/-- Fair-coin atoms: the number of sign patterns on a finite type `κ` with prescribed signed
sum `j` is at most the middle binomial coefficient `binom(|κ|, |κ|/2)`. -/
private theorem card_signs_eq_le (κ : Type*) [Fintype κ] [DecidableEq κ] (j : ℤ) :
    #((univ : Finset (κ → Bool)).filter
        (fun a => (∑ i, (if a i then (1 : ℤ) else -1)) = j))
      ≤ (Fintype.card κ).choose (Fintype.card κ / 2) := by
  set m : ℕ := Int.toNat ((j + Fintype.card κ) / 2) with hm
  calc #((univ : Finset (κ → Bool)).filter (fun a => (∑ i, (if a i then (1 : ℤ) else -1)) = j))
      ≤ #(powersetCard m (univ : Finset κ)) := by
        refine card_le_card_of_injOn (fun a => univ.filter (fun i => a i = true)) ?_ ?_
        · intro a ha
          simp only [coe_filter, Set.mem_setOf_eq, mem_univ, true_and] at ha
          rw [mem_coe, mem_powersetCard]
          refine ⟨subset_univ _, ?_⟩
          beta_reduce
          have h1 : (∑ i, (if a i then (1 : ℤ) else -1))
              = (#(univ.filter (fun i => a i = true)) : ℤ)
                - (#(univ.filter (fun i => ¬ (a i = true))) : ℤ) := by
            rw [Finset.sum_ite, sum_const, sum_const, nsmul_eq_mul, nsmul_eq_mul]
            ring
          have h2 := card_filter_add_card_filter_not (s := (univ : Finset κ)) (fun i => a i = true)
          rw [card_univ] at h2
          rw [h1] at ha
          omega
        · intro a _ b _ hab
          funext i
          have := congrArg (i ∈ ·) hab
          exact Bool.eq_iff_iff.mpr (by simpa using this)
    _ = (Fintype.card κ).choose m := by rw [card_powersetCard, card_univ]
    _ ≤ _ := Nat.choose_le_middle m _

/-- Conditioning step: if the weight of a sign pattern only depends on the coordinates outside a
set `T`, then the total weight of the patterns with prescribed signed sum `k` is at most the
middle binomial coefficient of `|T|` times the total weight of the outside coordinates. -/
private theorem sum_filter_prod_sdiff_le (N : ℕ) (T : Finset (Fin N)) (r : Fin N → Bool → ℝ)
    (hr : ∀ i b, 0 ≤ r i b) (k : ℤ) :
    ∑ s ∈ (univ : Finset (Fin N → Bool)).filter
        (fun s => (∑ i, (if s i then (1 : ℤ) else -1)) = k), ∏ i ∈ univ \ T, r i (s i)
      ≤ (T.card.choose (T.card / 2) : ℝ) * ∏ i ∈ univ \ T, (r i true + r i false) := by
  classical
  set e := Equiv.piEquivPiSubtypeProd (· ∈ T) (fun _ : Fin N => Bool) with he
  have hsub : ∀ x : Fin N, x ∈ univ \ T ↔ ¬ (x ∈ T) := by simp
  have hF : ∀ (a : {x // x ∈ T} → Bool) (b : {x // x ∉ T} → Bool),
      ∏ i ∈ univ \ T, r i (e.symm (a, b) i) = ∏ i : {x // x ∉ T}, r i (b i) := by
    intro a b
    rw [prod_subtype (univ \ T) hsub]
    refine Fintype.prod_congr _ _ (fun i => ?_)
    simp [he, i.2]
  have hS : ∀ (a : {x // x ∈ T} → Bool) (b : {x // x ∉ T} → Bool),
      (∑ i, (if e.symm (a, b) i then (1 : ℤ) else -1)) =
        (∑ i : {x // x ∈ T}, (if a i then (1 : ℤ) else -1))
          + ∑ i : {x // x ∉ T}, (if b i then (1 : ℤ) else -1) := by
    intro a b
    rw [← Fintype.sum_subtype_add_sum_subtype (· ∈ T)]
    congr 1
    · refine Finset.sum_congr (by ext; simp) (fun i _ => ?_)
      simp [he, i.2]
    · refine Fintype.sum_congr _ _ (fun i => ?_)
      simp [he, i.2]
  have hG : ∑ b : {x // x ∉ T} → Bool, ∏ i : {x // x ∉ T}, r i (b i)
      = ∏ i ∈ univ \ T, (r i true + r i false) := by
    have h1 := Fintype.prod_sum (fun (i : {x // x ∉ T}) (j : Bool) => r i j)
    simp only [Fintype.sum_bool] at h1
    rw [prod_subtype (univ \ T) hsub (fun i => r i true + r i false)]
    exact h1.symm
  have hGnn : ∀ b : {x // x ∉ T} → Bool, 0 ≤ ∏ i : {x // x ∉ T}, r i (b i) :=
    fun b => prod_nonneg (fun i _ => hr _ _)
  rw [sum_filter, ← Equiv.sum_comp e.symm, Fintype.sum_prod_type_right]
  calc ∑ b : {x // x ∉ T} → Bool, ∑ a : {x // x ∈ T} → Bool,
        (if (∑ i, (if e.symm (a, b) i then (1 : ℤ) else -1)) = k
          then ∏ i ∈ univ \ T, r i (e.symm (a, b) i) else 0)
      = ∑ b : {x // x ∉ T} → Bool, ∑ a : {x // x ∈ T} → Bool,
          (if (∑ i : {x // x ∈ T}, (if a i then (1 : ℤ) else -1))
              = k - ∑ i : {x // x ∉ T}, (if b i then (1 : ℤ) else -1)
            then ∏ i : {x // x ∉ T}, r i (b i) else 0) := by
        refine Fintype.sum_congr _ _ (fun b => Fintype.sum_congr _ _ (fun a => ?_))
        simp only [hF a b, hS a b, eq_sub_iff_add_eq]
    _ = ∑ b : {x // x ∉ T} → Bool, (∏ i : {x // x ∉ T}, r i (b i)) *
          #((univ : Finset ({x // x ∈ T} → Bool)).filter
            (fun a => (∑ i : {x // x ∈ T}, (if a i then (1 : ℤ) else -1))
              = k - ∑ i : {x // x ∉ T}, (if b i then (1 : ℤ) else -1))) := by
        refine Fintype.sum_congr _ _ (fun b => ?_)
        rw [← sum_filter, sum_const, nsmul_eq_mul, mul_comm]
    _ ≤ ∑ b : {x // x ∉ T} → Bool, (∏ i : {x // x ∉ T}, r i (b i)) *
          (T.card.choose (T.card / 2) : ℝ) := by
        refine sum_le_sum (fun b _ => mul_le_mul_of_nonneg_left ?_ (hGnn b))
        have := card_signs_eq_le {x // x ∈ T}
          (k - ∑ i : {x // x ∉ T}, (if b i then (1 : ℤ) else -1))
        rw [Fintype.card_coe] at this
        exact_mod_cast this
    _ = (T.card.choose (T.card / 2) : ℝ) * ∏ i ∈ univ \ T, (r i true + r i false) := by
        rw [← sum_mul, mul_comm, hG]

/-- Real form of the middle binomial bound, linearised in `1/√(M+1)` by AM–GM:
`binom(M, ⌊M/2⌋) ≤ 2^M · (1/(2σ) + σ/(2(M+1)))` for every `σ > 0`. -/
private theorem middle_choose_le (M : ℕ) (σ : ℝ) (hσ : 0 < σ) :
    (M.choose (M / 2) : ℝ) ≤ 2 ^ M * (1 / (2 * σ) + σ / (2 * (M + 1))) := by
  have h1 : ((M : ℝ) + 1) * (M.choose (M / 2) : ℝ) ^ 2 ≤ ((2 : ℝ) ^ M) ^ 2 := by
    have h := middle_choose_sq_bound M
    have h4 : ((4 : ℝ) ^ M) = ((2 : ℝ) ^ M) ^ 2 := by
      rw [sq, ← mul_pow]; norm_num
    rw [← h4]
    exact_mod_cast h
  set X : ℝ := (M.choose (M / 2) : ℝ) with hX_def
  set P : ℝ := (2 : ℝ) ^ M with hP_def
  have hP : 0 < P := by positivity
  have hM : (0 : ℝ) < (M : ℝ) + 1 := by positivity
  have key : 2 * σ * ((M : ℝ) + 1) * X ≤ P * (σ ^ 2 + ((M : ℝ) + 1)) := by
    have h2 : (2 * σ * ((M : ℝ) + 1) * X) * P ≤ (P * (σ ^ 2 + ((M : ℝ) + 1))) * P := by
      nlinarith [sq_nonneg (σ * P - ((M : ℝ) + 1) * X),
        mul_le_mul_of_nonneg_left h1 hM.le]
    exact le_of_mul_le_mul_right h2 hP
  have h3 : P * (1 / (2 * σ) + σ / (2 * ((M : ℝ) + 1)))
      = P * (σ ^ 2 + ((M : ℝ) + 1)) / (2 * σ * ((M : ℝ) + 1)) := by
    field_simp
    ring
  rw [h3, le_div_iff₀ (by positivity)]
  linarith [key]

/-- Binomial average of `1/(M+1)`: for `M ~ Bin(N, q)` one has `(N+1) q · E[1/(M+1)] ≤ 1`,
written as a sum over subsets of `Fin N`. -/
private theorem binomial_inv_succ_sum_le (N : ℕ) (q : ℝ) (hq1 : q ≤ 1) :
    ((N : ℝ) + 1) * q * ∑ T ∈ (univ : Finset (Fin N)).powerset,
        q ^ #T * (1 - q) ^ (N - #T) / (#T + 1) ≤ 1 := by
  have h1 : ∑ T ∈ (univ : Finset (Fin N)).powerset, q ^ #T * (1 - q) ^ (N - #T) / (#T + 1)
      = ∑ m ∈ range (N + 1), (N.choose m : ℝ) * (q ^ m * (1 - q) ^ (N - m) / (m + 1)) := by
    rw [Finset.sum_powerset_apply_card (fun m => q ^ m * (1 - q) ^ (N - m) / ((m : ℝ) + 1))]
    simp [nsmul_eq_mul]
  have h2 : ∀ m : ℕ, ((N : ℝ) + 1) * (N.choose m : ℝ) / ((m : ℝ) + 1)
      = ((N + 1).choose (m + 1) : ℝ) := by
    intro m
    rw [div_eq_iff (by positivity)]
    exact_mod_cast Nat.add_one_mul_choose_eq N m
  have h3 : ((N : ℝ) + 1) * q * ∑ T ∈ (univ : Finset (Fin N)).powerset,
        q ^ #T * (1 - q) ^ (N - #T) / (#T + 1)
      = ∑ m ∈ range (N + 1), ((N + 1).choose (m + 1) : ℝ) * (q ^ (m + 1) * (1 - q) ^ (N - m)) := by
    rw [h1, mul_sum]
    refine sum_congr rfl (fun m _ => ?_)
    rw [← h2 m]
    have : (m : ℝ) + 1 ≠ 0 := by positivity
    field_simp
    ring
  have h5 : (0 : ℝ) ≤ ((N + 1).choose 0 : ℝ) * (q ^ 0 * (1 - q) ^ (N + 1 - 0)) :=
    mul_nonneg (by positivity) (mul_nonneg (by positivity) (pow_nonneg (by linarith) _))
  calc ((N : ℝ) + 1) * q * ∑ T ∈ (univ : Finset (Fin N)).powerset,
        q ^ #T * (1 - q) ^ (N - #T) / (#T + 1)
      = ∑ m ∈ range (N + 1), ((N + 1).choose (m + 1) : ℝ) * (q ^ (m + 1) * (1 - q) ^ (N - m)) := h3
    _ ≤ ∑ m ∈ range (N + 1), ((N + 1).choose (m + 1) : ℝ) * (q ^ (m + 1) * (1 - q) ^ (N - m))
          + ((N + 1).choose 0 : ℝ) * (q ^ 0 * (1 - q) ^ (N + 1 - 0)) := le_add_of_nonneg_right h5
    _ = ∑ m ∈ range (N + 1 + 1), ((N + 1).choose m : ℝ) * (q ^ m * (1 - q) ^ (N + 1 - m)) := by
        rw [Finset.sum_range_succ'
          (fun m => ((N + 1).choose m : ℝ) * (q ^ m * (1 - q) ^ (N + 1 - m))) (N + 1)]
        simp only [Nat.add_sub_add_right]
    _ = (q + (1 - q)) ^ (N + 1) := by
        rw [add_pow]
        exact sum_congr rfl (fun m _ => by ring)
    _ = 1 := by simp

● ● ● ● ●

Exactly as written, reproduce the lines of the data above from the first line through the line where "then the total" appears.

■ FINISHED TASK
/-- Fair-coin atoms: the number of sign patterns on a finite type `κ` with prescribed signed
sum `j` is at most the middle binomial coefficient `binom(|κ|, |κ|/2)`. -/
private theorem card_signs_eq_le (κ : Type*) [Fintype κ] [DecidableEq κ] (j : ℤ) :
    #((univ : Finset (κ → Bool)).filter
        (fun a => (∑ i, (if a i then (1 : ℤ) else -1)) = j))
      ≤ (Fintype.card κ).choose (Fintype.card κ / 2) := by
  set m : ℕ := Int.toNat ((j + Fintype.card κ) / 2) with hm
  calc #((univ : Finset (κ → Bool)).filter (fun a => (∑ i, (if a i then (1 : ℤ) else -1)) = j))
      ≤ #(powersetCard m (univ : Finset κ)) := by
        refine card_le_card_of_injOn (fun a => univ.filter (fun i => a i = true)) ?_ ?_
        · intro a ha
          simp only [coe_filter, Set.mem_setOf_eq, mem_univ, true_and] at ha
          rw [mem_coe, mem_powersetCard]
          refine ⟨subset_univ _, ?_⟩
          beta_reduce
          have h1 : (∑ i, (if a i then (1 : ℤ) else -1))
              = (#(univ.filter (fun i => a i = true)) : ℤ)
                - (#(univ.filter (fun i => ¬ (a i = true))) : ℤ) := by
            rw [Finset.sum_ite, sum_const, sum_const, nsmul_eq_mul, nsmul_eq_mul]
            ring
          have h2 := card_filter_add_card_filter_not (s := (univ : Finset κ)) (fun i => a i = true)
          rw [card_univ] at h2
          rw [h1] at ha
          omega
        · intro a _ b _ hab
          funext i
          have := congrArg (i ∈ ·) hab
          exact Bool.eq_iff_iff.mpr (by simpa using this)
    _ = (Fintype.card κ).choose m := by rw [card_powersetCard, card_univ]
    _ ≤ _ := Nat.choose_le_middle m _

/-- Conditioning step: if the weight of a sign pattern only depends on the coordinates outside a
set `T`, then the total weight of the patterns with prescribed signed sum `k` is at most the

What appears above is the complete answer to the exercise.